Answer
a) $C_{3}H_{5}O_{2}$.
b) $C_{6}H_{10}O_{4}$.
Work Step by Step
Let's denote the molecular formula adipic acid by $C_{x}H_{y}O_{z}$. The reaction equation of combustion of this compound is as follows:
$C_{x}H_{y}O_{z} + (x+\frac{y}{4}-\frac{z}{2})O_{2} \rightarrow xCO_{2}+\frac{y}{2}H_{2}O$
The mass of carbon present in $2.96g$ of carbon dioxide is:
$m(C) = \frac{Ar(C)}{Mr(CO_{2})}\times m(CO_{2})=\frac{12}{44}\times 2.96g = 0.8073g$
Therefore, carbon percentage in adipic acid is equal to $\omega (C) = \frac{0.8073g}{1.638g}=49.284\%$
The mass of hydrogen present in $1.01g$ of water is:
$m(H) = \frac{2\times Ar(H)}{Mr(H_{2}O)}\times m(H_{2}O)=\frac{2}{18}\times 1.01g = 0.1122g$
Therefore, hydrogen percentage in adipic acid is equal to $\omega (H) = \frac{0.1122g}{1.638g}=6.851\%$.

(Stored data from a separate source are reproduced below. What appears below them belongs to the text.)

/-- **PROVED (functoriality clause of Thm. 8.8.3 / (8.8.4) at the level of `O^▷`)**: a datum isomorphism induces a
strip isomorphism `G_{L_v} ↷ O^▷_{L̄_v} ⥲ G_{L^σ_v} ↷ O^▷_{L̄^σ_v}`; the `F^{⊢×}` / `F^{⊢×μ}` rows follow by OUR functorial
passages `unitsAct` / `unitsModTorsionAct`. [claim: Joshi2024ATS3, status: disputed] -/
def stripIso : StripIso D.coveringMonoid D'.coveringMonoid where
  groupIso := I.groupIso
  monoidIso := I.oTriIso
  map_act g x := Subtype.ext (I.map_gal g x.1)

end DatumIso

end Summit.ABC.IUTFork.Joshi.ATS3
/-- **`L'/L(σ + it, χ)` on the whole strip `−1/2 ≤ σ ≤ 3/2` at a doubly good height**, uniformly in
the field (`χ ≠ 1`, `|t| ≥ 2`, `0 < η ≤ 1`): if the non-trivial zeros of `L₀(·, χ)` are `η`-separated
from `t` and those of `L₀(·, χ⁻¹)` from `−t`, then `L(σ + it, χ) ≠ 0` and
`‖L'/L(σ + it, χ)‖ ≤ 3 ℒ'_t/η`. [cite: MontgomeryVaughan2007, Lemma 12.8] -/
theorem norm_logDeriv_classGroupLFunction_le_strip {K : Type} [Field K] [NumberField K]
    {χ : ClassGroup (𝓞 K) →* ℂˣ} (hχ : χ ≠ 1) {t η : ℝ} (ht : 2 ≤ |t|) (hη : 0 < η) (hη1 : η ≤ 1)
    (hsep : ∀ ρ : ℂ, classGroupLFunction₀ K χ ρ = 0 → 0 < ρ.re → ρ.re < 1 → η ≤ |ρ.im - t|)
    (hsep' : ∀ ρ : ℂ, classGroupLFunction₀ K χ⁻¹ ρ = 0 → 0 < ρ.re → ρ.re < 1 → η ≤ |ρ.im - -t|)
    {σ : ℝ} (hσ1 : -(1 / 2) ≤ σ) (hσ2 : σ ≤ 3 / 2) :
    classGroupLFunction K χ (σ + t * I) ≠ 0 ∧
      ‖logDeriv (classGroupLFunction K χ) (σ + t * I)‖ ≤ 3 * lemmaAHeight K t / η := by
  have hχ' : χ⁻¹ ≠ 1 := fun h ↦ hχ (by
    ext C
    have := congrArg (fun ψ : ClassGroup (𝓞 K) →* ℂˣ ↦ ((ψ C)⁻¹ : ℂˣ)) h
    simpa using this)
  set s : ℂ := σ + t * I with hs
  have hsre : s.re = σ := by simp [hs]
  have hsim : s.im = t := by simp [hs]
  have ht0 : t ≠ 0 := fun h ↦ by rw [h, abs_zero] at ht; linarith
  have hs1 : s ≠ 1 := fun h ↦ by have := congrArg Complex.im h; rw [hsim] at this; simp at this; exact ht0 this
  have hsZ : ∀ n : ℤ, s ≠ n := ne_int_of_im_ne_zero (by rw [hsim]; exact ht0)
  have hℒ := one_le_lemmaAHeight (K := K) t
  have hℒ0 : 0 ≤ lemmaAHeight K t := by linarith
  by_cases hσ : 1 / 4 ≤ σ
  · obtain ⟨h0, hb⟩ := norm_logDeriv_classGroupLFunction₀_le_of_dist hχ hη hη1 hsep hσ hσ2
    refine ⟨by rwa [classGroupLFunction₀_eq χ hs1 hχ] at h0, ?_⟩
    rw [← logDeriv_classGroupLFunction₀_eq_logDeriv hχ hs1]
    refine hb.trans ?_
    rw [div_le_div_iff_of_pos_right hη]; nlinarith
  · rw [not_le] at hσ
    -- reflect: `1 − s = (1 − σ) + (−t) i` with `3/4 < 1 − σ ≤ 3/2`
    have h1s : 1 - s = ((1 - σ : ℝ) : ℂ) + ((-t : ℝ) : ℂ) * I := by rw [hs]; push_cast; ring
    obtain ⟨h0', hb'⟩ := norm_logDeriv_classGroupLFunction₀_le_of_dist hχ' (t := -t) hη hη1 hsep'
      (σ := 1 - σ) (by linarith) (by linarith)
    rw [← h1s] at h0' hb'
    have h1s1 : 1 - s ≠ 1 := fun h ↦ hsZ 0 (by simp at h ⊢; exact h)
    have hL' : classGroupLFunction K χ⁻¹ (1 - s) ≠ 0 := by rwa [classGroupLFunction₀_eq χ⁻¹ h1s1 hχ'] at h0'
    obtain ⟨hLs0, hformula⟩ := logDeriv_classGroupLFunction_reflect χ hsZ hL'
    refine ⟨hLs0, ?_⟩
    rw [hformula]
    have hγ1 := norm_logDeriv_dedekindGammaFactor_le_horizontal (K := K) hσ1 (by linarith) ht
    have hγ2 := norm_logDeriv_dedekindGammaFactor_le_horizontal (K := K) (σ := 1 - σ) (t := -t)
      (by linarith) (by linarith) (by rwa [abs_neg])
    rw [← hs] at hγ1
    rw [← h1s, abs_neg] at hγ2
    rw [← logDeriv_classGroupLFunction₀_eq_logDeriv hχ' h1s1] 
    have hb'' : ‖logDeriv (classGroupLFunction₀ K χ⁻¹) (1 - s)‖ ≤ lemmaAHeight K t / η := by
      rw [show lemmaAHeight K t = lemmaAHeight K (-t) by rw [lemmaAHeight, lemmaAHeight, discBound_neg]]; exact hb'
    -- the gamma terms are `≤ lemmaAHeight K t ≤ lemmaAHeight K t / η`
    have hγle : Real.log ((discr K).natAbs : ℝ) / 2 + Module.finrank ℚ K * (Real.log (|t| + 4) + 11) ≤ lemmaAHeight K t := by
      have hd : 0 ≤ Real.log ((discr K).natAbs : ℝ) := Real.log_natCast_nonneg _
      have hn : (0 : ℝ) ≤ Module.finrank ℚ K := Nat.cast_nonneg _
      have hl4 : 0 ≤ Real.log (|t| + 4) := Real.log_nonneg (by linarith [abs_nonneg t])
      have hl47 : Real.log (|t| + 4) ≤ Real.log (|t| + 7) := Real.log_le_log (by linarith [abs_nonneg t]) (by linarith)
      have hl7 : 1 ≤ Real.log (|t| + 7) := one_le_log_abs_add_seven t
      have hnl : (Module.finrank ℚ K : ℝ) * Real.log (|t| + 4) ≤ Module.finrank ℚ K * Real.log (|t| + 7) :=
        mul_le_mul_of_nonneg_left hl47 hn
      have hnl7 : 0 ≤ (Module.finrank ℚ K : ℝ) * Real.log (|t| + 7) := mul_nonneg hn (by linarith)
      have h11 : Real.log ((discr K).natAbs : ℝ) / 2 + Module.finrank ℚ K * (Real.log (|t| + 4) + 11) ≤ 11 * discBound K t := by
        rw [discBound]; linarith
      have hD0 : 0 ≤ discBound K t := le_trans zero_le_one (one_le_discBound K t)
      refine h11.trans ?_
      rw [lemmaAHeight]
      refine mul_le_mul_of_nonneg_right ?_ hD0
      nlinarith
    have hγη : lemmaAHeight K t ≤ lemmaAHeight K t / η := by
      rw [le_div_iff₀ hη]; exact mul_le_of_le_one_right hℒ0 hη1
    calc ‖-logDeriv (dedekindGammaFactor K) s - logDeriv (dedekindGammaFactor K) (1 - s) -
          logDeriv (classGroupLFunction₀ K χ⁻¹) (1 - s)‖
        ≤ ‖logDeriv (dedekindGammaFactor K) s‖ + ‖logDeriv (dedekindGammaFactor K) (1 - s)‖ +
            ‖logDeriv (classGroupLFunction₀ K χ⁻¹) (1 - s)‖ := by
          refine (norm_sub_le _ _).trans (add_le_add ((norm_sub_le _ _).trans (by rw [norm_neg])) le_rfl)
      _ ≤ lemmaAHeight K t / η + lemmaAHeight K t / η + lemmaAHeight K t / η :=
          add_le_add (add_le_add ((hγ1.trans hγle).trans hγη) ((hγ2.trans hγle).trans hγη)) hb''
      _ = 3 * lemmaAHeight K t / η := by ring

The rest of the mass is oxygen, so $\omega(O) = 100\% - \omega(C) - \omega(H) = 43.865\%$
Now we can obtain the following equations:
$\frac{\omega(C)}{\omega(H)}=\frac{49.284\%}{6.851\%}=\frac{12x}{y} \implies 7.194y=12x$
$\frac{\omega(C)}{\omega(O)}=\frac{49.284\%}{43.865\%}=\frac{12x}{16z} \implies 17.977z=12x$
a) Since $x$, $y$ and $z$ need to be integers, by taking $x=3$, we will obtain $y=5$ and $z=2$, so the empirical formula of adipic acid is $C_{3}H_{5}O_{2}$.
b) We can obtain the molecular formula of this acid by dividing its real molecular mass by molecular mass of its empirical formula:
$k = \frac{146.1\frac{g}{mol}}{73\frac{g}{mol}}=2$, so the number of each of the atoms in adipic acid is twice the number of atoms in its empirical formula. Hence, the molecular formula of adipic acid is $C_{6}H_{10}O_{4}$.